> Work item:
In the entries below, find the line with "mul_le_mul_of_nonneg_right hS2 hN" and the line with "theorem sq_sum_SV_le (hSb". Print those two and everything between them exactly, and nothing else.
··········
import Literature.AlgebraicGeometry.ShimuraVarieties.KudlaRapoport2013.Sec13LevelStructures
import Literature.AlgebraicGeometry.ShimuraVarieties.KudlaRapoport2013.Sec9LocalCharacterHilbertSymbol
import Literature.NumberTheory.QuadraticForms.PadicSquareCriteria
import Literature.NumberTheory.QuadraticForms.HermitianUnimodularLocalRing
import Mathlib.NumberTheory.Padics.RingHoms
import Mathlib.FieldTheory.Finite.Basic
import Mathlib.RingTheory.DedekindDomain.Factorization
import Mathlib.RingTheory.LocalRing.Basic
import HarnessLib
··········
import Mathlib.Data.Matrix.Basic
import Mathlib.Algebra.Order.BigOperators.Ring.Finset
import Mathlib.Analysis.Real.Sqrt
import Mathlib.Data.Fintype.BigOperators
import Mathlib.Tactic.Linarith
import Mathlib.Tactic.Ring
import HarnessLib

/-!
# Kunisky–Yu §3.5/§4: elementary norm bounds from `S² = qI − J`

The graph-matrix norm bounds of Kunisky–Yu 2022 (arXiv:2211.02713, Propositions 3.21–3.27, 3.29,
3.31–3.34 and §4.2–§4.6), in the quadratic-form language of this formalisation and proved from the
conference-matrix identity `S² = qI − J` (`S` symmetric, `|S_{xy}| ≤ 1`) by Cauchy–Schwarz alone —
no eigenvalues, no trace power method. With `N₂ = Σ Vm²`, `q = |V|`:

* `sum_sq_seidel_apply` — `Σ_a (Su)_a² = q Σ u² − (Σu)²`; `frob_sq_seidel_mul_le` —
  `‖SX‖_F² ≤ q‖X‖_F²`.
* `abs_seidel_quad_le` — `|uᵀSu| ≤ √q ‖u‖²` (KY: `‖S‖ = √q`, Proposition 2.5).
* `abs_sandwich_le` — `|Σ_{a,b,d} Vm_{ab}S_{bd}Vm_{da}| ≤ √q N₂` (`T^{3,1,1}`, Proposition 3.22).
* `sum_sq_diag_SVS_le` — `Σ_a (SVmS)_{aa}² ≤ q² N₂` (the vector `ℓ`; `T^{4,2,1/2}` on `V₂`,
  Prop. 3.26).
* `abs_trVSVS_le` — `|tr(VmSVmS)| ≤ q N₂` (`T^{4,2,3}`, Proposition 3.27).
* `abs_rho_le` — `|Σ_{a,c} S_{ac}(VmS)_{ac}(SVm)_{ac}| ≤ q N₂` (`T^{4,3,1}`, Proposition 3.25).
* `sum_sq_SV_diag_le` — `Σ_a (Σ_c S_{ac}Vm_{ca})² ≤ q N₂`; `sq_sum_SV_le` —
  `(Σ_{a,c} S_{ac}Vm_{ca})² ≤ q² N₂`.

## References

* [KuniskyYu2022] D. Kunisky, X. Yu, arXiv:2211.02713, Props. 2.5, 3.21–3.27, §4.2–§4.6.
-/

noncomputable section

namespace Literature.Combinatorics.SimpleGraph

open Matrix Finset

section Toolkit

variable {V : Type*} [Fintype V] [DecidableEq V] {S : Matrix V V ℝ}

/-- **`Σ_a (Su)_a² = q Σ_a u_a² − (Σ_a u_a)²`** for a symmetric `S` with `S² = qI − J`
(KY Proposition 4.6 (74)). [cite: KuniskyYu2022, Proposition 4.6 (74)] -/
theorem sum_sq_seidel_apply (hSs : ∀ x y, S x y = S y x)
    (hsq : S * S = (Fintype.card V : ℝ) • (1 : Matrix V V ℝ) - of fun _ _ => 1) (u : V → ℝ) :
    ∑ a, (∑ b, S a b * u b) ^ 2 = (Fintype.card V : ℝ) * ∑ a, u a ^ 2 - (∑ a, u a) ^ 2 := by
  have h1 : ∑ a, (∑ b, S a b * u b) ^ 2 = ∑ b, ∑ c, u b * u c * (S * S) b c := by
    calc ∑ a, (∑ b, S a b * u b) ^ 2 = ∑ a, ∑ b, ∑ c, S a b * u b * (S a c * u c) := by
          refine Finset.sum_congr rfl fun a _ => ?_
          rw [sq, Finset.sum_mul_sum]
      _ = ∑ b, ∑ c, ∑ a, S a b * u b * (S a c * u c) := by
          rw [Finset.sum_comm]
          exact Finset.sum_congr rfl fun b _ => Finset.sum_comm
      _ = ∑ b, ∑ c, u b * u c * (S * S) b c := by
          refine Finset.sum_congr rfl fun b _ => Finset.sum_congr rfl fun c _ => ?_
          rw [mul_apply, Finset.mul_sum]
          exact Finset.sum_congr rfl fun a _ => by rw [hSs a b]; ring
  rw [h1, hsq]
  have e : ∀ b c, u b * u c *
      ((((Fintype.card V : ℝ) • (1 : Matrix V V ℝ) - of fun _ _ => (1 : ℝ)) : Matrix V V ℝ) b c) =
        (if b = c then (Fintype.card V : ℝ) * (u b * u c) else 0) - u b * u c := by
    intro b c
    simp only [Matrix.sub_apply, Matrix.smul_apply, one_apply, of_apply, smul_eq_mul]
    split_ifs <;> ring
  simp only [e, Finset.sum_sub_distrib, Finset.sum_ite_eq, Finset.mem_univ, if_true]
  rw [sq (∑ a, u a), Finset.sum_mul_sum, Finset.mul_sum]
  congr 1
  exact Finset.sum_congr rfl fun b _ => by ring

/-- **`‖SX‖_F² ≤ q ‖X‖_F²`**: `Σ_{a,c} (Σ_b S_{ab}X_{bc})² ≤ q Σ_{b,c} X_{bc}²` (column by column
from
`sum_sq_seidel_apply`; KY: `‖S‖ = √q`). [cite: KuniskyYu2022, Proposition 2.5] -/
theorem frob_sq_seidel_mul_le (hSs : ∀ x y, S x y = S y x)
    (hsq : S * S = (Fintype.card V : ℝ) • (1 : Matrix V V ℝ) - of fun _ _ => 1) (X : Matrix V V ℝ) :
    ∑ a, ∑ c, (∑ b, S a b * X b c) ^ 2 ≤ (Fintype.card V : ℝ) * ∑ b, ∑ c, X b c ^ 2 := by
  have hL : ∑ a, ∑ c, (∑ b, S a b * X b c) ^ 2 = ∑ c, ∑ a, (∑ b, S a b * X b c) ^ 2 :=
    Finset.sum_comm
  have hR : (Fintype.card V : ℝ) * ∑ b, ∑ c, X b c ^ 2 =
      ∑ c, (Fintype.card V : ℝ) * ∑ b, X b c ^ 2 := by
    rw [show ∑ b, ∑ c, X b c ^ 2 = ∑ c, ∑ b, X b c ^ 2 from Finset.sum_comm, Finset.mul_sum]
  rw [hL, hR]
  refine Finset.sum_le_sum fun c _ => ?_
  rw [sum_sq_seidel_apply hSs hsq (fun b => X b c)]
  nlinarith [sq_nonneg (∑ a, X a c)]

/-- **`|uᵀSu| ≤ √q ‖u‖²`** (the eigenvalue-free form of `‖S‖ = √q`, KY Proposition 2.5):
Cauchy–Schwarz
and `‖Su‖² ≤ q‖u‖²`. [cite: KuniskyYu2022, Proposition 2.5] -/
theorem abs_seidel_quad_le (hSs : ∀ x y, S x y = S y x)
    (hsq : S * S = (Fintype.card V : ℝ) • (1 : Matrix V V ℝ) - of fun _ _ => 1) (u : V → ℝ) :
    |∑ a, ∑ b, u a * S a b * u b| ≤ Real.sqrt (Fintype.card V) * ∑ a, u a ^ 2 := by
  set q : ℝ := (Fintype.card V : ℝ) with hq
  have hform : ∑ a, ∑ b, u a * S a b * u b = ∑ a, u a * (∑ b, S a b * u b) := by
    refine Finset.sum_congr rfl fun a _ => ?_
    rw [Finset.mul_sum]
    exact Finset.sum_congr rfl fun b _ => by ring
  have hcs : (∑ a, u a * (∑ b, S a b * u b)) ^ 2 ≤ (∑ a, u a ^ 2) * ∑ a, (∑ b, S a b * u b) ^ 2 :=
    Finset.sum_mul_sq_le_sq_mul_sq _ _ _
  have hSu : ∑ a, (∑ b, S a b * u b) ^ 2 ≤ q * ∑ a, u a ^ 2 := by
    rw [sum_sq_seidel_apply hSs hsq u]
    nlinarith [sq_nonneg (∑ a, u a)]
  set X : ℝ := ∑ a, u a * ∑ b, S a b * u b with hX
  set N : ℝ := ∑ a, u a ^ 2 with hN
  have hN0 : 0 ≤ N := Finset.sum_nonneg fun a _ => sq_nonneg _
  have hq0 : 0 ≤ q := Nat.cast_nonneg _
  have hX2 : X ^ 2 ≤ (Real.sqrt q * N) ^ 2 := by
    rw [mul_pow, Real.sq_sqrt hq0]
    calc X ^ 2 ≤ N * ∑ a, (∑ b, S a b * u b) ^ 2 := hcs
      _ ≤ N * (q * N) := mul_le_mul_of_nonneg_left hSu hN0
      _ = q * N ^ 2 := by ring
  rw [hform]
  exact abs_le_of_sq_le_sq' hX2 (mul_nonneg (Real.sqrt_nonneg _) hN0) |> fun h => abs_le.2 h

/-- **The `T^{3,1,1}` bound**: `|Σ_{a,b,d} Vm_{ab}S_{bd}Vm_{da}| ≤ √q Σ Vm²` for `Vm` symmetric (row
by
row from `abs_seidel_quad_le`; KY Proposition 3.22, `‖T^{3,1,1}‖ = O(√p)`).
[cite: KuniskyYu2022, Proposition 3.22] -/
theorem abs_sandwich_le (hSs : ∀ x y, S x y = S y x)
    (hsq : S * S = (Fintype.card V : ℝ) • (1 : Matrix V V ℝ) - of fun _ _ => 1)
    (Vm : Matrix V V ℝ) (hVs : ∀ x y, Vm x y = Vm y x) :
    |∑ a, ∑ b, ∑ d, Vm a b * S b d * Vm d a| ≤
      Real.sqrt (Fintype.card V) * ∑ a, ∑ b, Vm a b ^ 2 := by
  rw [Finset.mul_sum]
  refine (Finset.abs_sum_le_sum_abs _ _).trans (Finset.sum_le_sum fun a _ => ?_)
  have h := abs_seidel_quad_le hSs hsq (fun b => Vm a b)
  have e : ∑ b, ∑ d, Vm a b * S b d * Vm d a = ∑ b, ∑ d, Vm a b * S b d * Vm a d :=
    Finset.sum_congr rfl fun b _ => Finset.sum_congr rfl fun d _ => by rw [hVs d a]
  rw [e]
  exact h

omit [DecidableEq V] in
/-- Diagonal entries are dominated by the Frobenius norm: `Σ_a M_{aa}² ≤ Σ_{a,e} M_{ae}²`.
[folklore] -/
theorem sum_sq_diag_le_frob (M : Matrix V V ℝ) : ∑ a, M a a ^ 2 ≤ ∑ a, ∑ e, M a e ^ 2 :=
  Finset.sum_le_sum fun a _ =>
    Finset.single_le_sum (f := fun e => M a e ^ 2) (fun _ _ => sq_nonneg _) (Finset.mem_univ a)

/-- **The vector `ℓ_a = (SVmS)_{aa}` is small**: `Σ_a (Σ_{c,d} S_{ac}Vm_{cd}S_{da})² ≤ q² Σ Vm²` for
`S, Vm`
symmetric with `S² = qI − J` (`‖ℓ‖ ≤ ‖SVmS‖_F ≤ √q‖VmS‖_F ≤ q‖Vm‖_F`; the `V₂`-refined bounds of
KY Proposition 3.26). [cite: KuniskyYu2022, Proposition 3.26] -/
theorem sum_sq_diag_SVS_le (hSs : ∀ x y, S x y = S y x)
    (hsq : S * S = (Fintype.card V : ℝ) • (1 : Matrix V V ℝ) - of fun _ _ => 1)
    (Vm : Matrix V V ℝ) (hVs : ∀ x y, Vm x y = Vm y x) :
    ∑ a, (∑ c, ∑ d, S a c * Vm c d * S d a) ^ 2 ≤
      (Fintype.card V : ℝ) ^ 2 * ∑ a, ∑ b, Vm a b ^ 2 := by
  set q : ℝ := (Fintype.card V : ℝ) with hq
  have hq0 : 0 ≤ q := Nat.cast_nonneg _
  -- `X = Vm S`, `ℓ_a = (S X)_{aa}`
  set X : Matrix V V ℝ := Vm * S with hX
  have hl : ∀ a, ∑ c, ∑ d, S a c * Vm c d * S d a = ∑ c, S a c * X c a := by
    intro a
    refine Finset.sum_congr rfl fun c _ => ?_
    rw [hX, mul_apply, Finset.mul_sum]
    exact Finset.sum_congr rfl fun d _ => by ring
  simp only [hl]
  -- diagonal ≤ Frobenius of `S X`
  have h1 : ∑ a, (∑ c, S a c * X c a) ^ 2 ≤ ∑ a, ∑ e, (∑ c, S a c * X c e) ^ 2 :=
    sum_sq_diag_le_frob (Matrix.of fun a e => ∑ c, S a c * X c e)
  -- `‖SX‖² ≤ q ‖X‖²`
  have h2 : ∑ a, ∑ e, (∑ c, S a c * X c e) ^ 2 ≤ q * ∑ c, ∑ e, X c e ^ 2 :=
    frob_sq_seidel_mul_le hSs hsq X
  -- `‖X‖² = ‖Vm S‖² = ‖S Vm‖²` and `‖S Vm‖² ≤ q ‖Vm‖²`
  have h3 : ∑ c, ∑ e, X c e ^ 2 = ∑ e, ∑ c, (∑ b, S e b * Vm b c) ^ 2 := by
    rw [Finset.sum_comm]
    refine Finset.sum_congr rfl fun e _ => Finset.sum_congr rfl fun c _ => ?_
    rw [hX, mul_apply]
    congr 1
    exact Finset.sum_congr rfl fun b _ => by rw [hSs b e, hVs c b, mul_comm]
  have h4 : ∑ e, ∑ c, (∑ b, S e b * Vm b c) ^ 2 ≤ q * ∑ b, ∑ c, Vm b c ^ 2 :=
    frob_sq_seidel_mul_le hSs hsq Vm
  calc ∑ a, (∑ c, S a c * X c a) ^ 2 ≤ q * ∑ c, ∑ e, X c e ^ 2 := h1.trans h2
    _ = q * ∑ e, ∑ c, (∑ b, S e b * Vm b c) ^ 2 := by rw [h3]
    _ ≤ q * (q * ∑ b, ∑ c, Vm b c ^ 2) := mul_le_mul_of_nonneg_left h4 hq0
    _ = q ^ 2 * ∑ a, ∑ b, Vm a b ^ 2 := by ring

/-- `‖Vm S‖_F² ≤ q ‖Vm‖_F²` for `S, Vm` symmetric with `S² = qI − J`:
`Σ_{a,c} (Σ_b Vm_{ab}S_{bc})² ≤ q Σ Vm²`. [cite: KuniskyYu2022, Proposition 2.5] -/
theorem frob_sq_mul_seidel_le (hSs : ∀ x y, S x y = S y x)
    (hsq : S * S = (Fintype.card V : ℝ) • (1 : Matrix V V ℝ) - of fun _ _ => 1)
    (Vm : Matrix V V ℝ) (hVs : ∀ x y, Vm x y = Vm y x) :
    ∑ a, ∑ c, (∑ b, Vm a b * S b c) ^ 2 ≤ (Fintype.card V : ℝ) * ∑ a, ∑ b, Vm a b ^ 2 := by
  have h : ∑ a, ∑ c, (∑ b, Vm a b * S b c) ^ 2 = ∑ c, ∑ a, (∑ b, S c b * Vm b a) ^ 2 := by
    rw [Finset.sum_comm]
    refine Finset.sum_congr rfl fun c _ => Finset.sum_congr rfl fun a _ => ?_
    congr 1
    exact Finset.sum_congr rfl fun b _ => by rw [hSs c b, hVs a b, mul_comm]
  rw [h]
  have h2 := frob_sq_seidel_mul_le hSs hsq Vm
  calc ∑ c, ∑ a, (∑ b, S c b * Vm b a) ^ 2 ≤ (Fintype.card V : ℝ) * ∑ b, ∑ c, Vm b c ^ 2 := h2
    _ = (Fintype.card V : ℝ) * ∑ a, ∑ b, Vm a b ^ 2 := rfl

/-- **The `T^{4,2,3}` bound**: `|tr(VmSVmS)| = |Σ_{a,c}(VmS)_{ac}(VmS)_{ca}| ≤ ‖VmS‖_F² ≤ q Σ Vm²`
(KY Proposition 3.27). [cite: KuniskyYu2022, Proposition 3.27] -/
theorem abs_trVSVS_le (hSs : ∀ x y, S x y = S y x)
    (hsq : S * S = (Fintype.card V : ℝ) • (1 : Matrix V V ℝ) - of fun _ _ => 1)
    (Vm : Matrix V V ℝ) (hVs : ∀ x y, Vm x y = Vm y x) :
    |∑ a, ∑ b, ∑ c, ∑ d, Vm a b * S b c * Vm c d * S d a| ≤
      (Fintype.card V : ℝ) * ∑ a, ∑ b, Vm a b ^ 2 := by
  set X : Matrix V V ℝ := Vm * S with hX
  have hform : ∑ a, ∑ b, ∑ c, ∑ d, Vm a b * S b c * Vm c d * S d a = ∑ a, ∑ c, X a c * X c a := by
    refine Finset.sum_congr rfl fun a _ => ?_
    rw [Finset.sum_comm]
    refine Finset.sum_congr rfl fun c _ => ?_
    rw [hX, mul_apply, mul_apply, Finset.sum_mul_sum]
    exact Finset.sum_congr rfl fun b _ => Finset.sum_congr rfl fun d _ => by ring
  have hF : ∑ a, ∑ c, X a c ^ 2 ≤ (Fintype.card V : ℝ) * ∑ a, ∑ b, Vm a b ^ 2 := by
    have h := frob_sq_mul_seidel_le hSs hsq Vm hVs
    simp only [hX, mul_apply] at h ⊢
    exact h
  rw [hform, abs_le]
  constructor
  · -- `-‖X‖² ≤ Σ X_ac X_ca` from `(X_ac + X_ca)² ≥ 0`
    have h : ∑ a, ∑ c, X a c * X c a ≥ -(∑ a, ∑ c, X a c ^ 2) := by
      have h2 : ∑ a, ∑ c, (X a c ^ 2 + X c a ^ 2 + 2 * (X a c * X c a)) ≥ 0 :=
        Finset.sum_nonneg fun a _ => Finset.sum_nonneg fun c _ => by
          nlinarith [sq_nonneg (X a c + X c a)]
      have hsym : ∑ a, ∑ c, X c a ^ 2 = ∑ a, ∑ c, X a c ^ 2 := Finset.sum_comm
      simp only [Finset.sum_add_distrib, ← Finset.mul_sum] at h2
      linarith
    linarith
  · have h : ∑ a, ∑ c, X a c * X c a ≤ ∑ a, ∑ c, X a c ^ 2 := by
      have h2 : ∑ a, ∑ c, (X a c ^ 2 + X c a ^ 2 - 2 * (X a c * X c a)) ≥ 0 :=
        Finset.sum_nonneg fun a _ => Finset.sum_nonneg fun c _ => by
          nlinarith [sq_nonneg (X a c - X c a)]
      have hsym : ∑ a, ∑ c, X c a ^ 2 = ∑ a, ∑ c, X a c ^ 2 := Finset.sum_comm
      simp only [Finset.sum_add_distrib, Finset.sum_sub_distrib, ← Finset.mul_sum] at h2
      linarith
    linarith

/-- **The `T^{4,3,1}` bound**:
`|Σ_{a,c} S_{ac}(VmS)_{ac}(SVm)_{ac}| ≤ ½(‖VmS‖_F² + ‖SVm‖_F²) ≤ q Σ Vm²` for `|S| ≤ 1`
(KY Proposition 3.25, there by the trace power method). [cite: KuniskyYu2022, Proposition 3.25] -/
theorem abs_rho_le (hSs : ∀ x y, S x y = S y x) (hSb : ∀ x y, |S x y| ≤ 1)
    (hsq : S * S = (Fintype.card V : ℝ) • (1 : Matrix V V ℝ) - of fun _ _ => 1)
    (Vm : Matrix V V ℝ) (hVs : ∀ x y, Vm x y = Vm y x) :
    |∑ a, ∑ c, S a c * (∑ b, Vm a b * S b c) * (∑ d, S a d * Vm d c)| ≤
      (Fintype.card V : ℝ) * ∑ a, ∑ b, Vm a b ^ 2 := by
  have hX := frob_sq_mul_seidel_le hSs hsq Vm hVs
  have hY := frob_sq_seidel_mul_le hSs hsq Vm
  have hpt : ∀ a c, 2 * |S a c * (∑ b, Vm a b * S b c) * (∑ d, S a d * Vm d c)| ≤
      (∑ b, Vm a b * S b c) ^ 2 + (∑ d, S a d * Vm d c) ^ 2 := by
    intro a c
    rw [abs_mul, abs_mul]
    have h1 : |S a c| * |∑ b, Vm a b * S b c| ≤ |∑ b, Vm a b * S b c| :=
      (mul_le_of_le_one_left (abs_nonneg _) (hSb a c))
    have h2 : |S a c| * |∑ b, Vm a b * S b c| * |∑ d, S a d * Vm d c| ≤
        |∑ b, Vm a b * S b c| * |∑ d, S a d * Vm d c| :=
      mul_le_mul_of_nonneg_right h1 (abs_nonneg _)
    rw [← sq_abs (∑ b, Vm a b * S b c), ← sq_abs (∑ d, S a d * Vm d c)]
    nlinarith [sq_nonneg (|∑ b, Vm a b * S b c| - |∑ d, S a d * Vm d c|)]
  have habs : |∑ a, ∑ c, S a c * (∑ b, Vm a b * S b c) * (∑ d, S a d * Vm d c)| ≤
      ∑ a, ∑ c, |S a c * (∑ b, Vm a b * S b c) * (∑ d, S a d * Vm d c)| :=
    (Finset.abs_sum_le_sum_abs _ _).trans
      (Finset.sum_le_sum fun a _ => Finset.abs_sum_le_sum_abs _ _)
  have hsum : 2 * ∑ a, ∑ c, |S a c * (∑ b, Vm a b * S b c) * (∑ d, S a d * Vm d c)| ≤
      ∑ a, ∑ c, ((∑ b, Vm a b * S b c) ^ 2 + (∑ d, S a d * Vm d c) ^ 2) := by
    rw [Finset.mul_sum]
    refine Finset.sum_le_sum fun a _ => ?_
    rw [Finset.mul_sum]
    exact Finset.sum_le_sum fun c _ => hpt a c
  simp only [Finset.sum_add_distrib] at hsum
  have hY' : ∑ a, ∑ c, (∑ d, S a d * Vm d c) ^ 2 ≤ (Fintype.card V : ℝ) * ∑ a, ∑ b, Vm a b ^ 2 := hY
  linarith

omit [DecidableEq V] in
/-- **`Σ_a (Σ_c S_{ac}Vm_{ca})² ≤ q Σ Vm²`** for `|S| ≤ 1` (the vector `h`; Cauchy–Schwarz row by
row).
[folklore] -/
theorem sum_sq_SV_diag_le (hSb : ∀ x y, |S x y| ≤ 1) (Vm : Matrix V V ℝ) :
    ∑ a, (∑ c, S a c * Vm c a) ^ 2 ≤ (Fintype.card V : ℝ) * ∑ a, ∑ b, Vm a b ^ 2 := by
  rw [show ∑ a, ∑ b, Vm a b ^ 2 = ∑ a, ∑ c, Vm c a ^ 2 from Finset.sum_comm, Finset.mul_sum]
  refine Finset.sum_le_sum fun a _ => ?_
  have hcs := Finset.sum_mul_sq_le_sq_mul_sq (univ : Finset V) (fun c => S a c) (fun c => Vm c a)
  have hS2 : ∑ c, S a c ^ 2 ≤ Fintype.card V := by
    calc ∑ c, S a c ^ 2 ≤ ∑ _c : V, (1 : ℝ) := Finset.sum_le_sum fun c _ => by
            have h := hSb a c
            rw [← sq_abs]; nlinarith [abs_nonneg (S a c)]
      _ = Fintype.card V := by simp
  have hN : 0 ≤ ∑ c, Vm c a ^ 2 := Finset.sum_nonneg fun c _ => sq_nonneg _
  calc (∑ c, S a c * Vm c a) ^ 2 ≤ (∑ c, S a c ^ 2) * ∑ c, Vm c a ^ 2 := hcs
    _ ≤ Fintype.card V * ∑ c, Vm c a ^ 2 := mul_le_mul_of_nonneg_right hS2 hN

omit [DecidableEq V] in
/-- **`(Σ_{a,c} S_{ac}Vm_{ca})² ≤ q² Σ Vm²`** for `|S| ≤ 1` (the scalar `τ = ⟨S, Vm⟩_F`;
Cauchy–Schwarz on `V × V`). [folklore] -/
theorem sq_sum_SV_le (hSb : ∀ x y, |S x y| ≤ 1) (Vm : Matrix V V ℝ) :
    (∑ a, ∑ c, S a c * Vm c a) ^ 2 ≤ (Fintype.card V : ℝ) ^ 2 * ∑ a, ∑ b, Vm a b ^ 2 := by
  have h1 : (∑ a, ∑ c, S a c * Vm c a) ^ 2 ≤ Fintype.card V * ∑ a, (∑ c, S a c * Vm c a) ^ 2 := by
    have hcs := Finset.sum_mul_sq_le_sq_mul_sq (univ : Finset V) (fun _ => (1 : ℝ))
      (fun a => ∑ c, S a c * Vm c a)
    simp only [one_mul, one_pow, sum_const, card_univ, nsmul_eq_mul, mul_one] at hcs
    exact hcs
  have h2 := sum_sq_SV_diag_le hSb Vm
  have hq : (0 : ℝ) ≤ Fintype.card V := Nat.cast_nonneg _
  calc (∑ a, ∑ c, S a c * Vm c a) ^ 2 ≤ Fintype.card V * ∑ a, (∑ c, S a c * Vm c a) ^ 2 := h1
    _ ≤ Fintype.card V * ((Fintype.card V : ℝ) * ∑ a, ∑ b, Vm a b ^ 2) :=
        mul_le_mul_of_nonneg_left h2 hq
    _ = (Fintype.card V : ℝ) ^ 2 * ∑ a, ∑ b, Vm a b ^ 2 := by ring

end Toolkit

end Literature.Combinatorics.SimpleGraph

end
··········
> Final answer:
    _ ≤ Fintype.card V * ∑ c, Vm c a ^ 2 := mul_le_mul_of_nonneg_right hS2 hN

omit [DecidableEq V] in
/-- **`(Σ_{a,c} S_{ac}Vm_{ca})² ≤ q² Σ Vm²`** for `|S| ≤ 1` (the scalar `τ = ⟨S, Vm⟩_F`;
Cauchy–Schwarz on `V × V`). [folklore] -/
theorem sq_sum_SV_le (hSb : ∀ x y, |S x y| ≤ 1) (Vm : Matrix V V ℝ) :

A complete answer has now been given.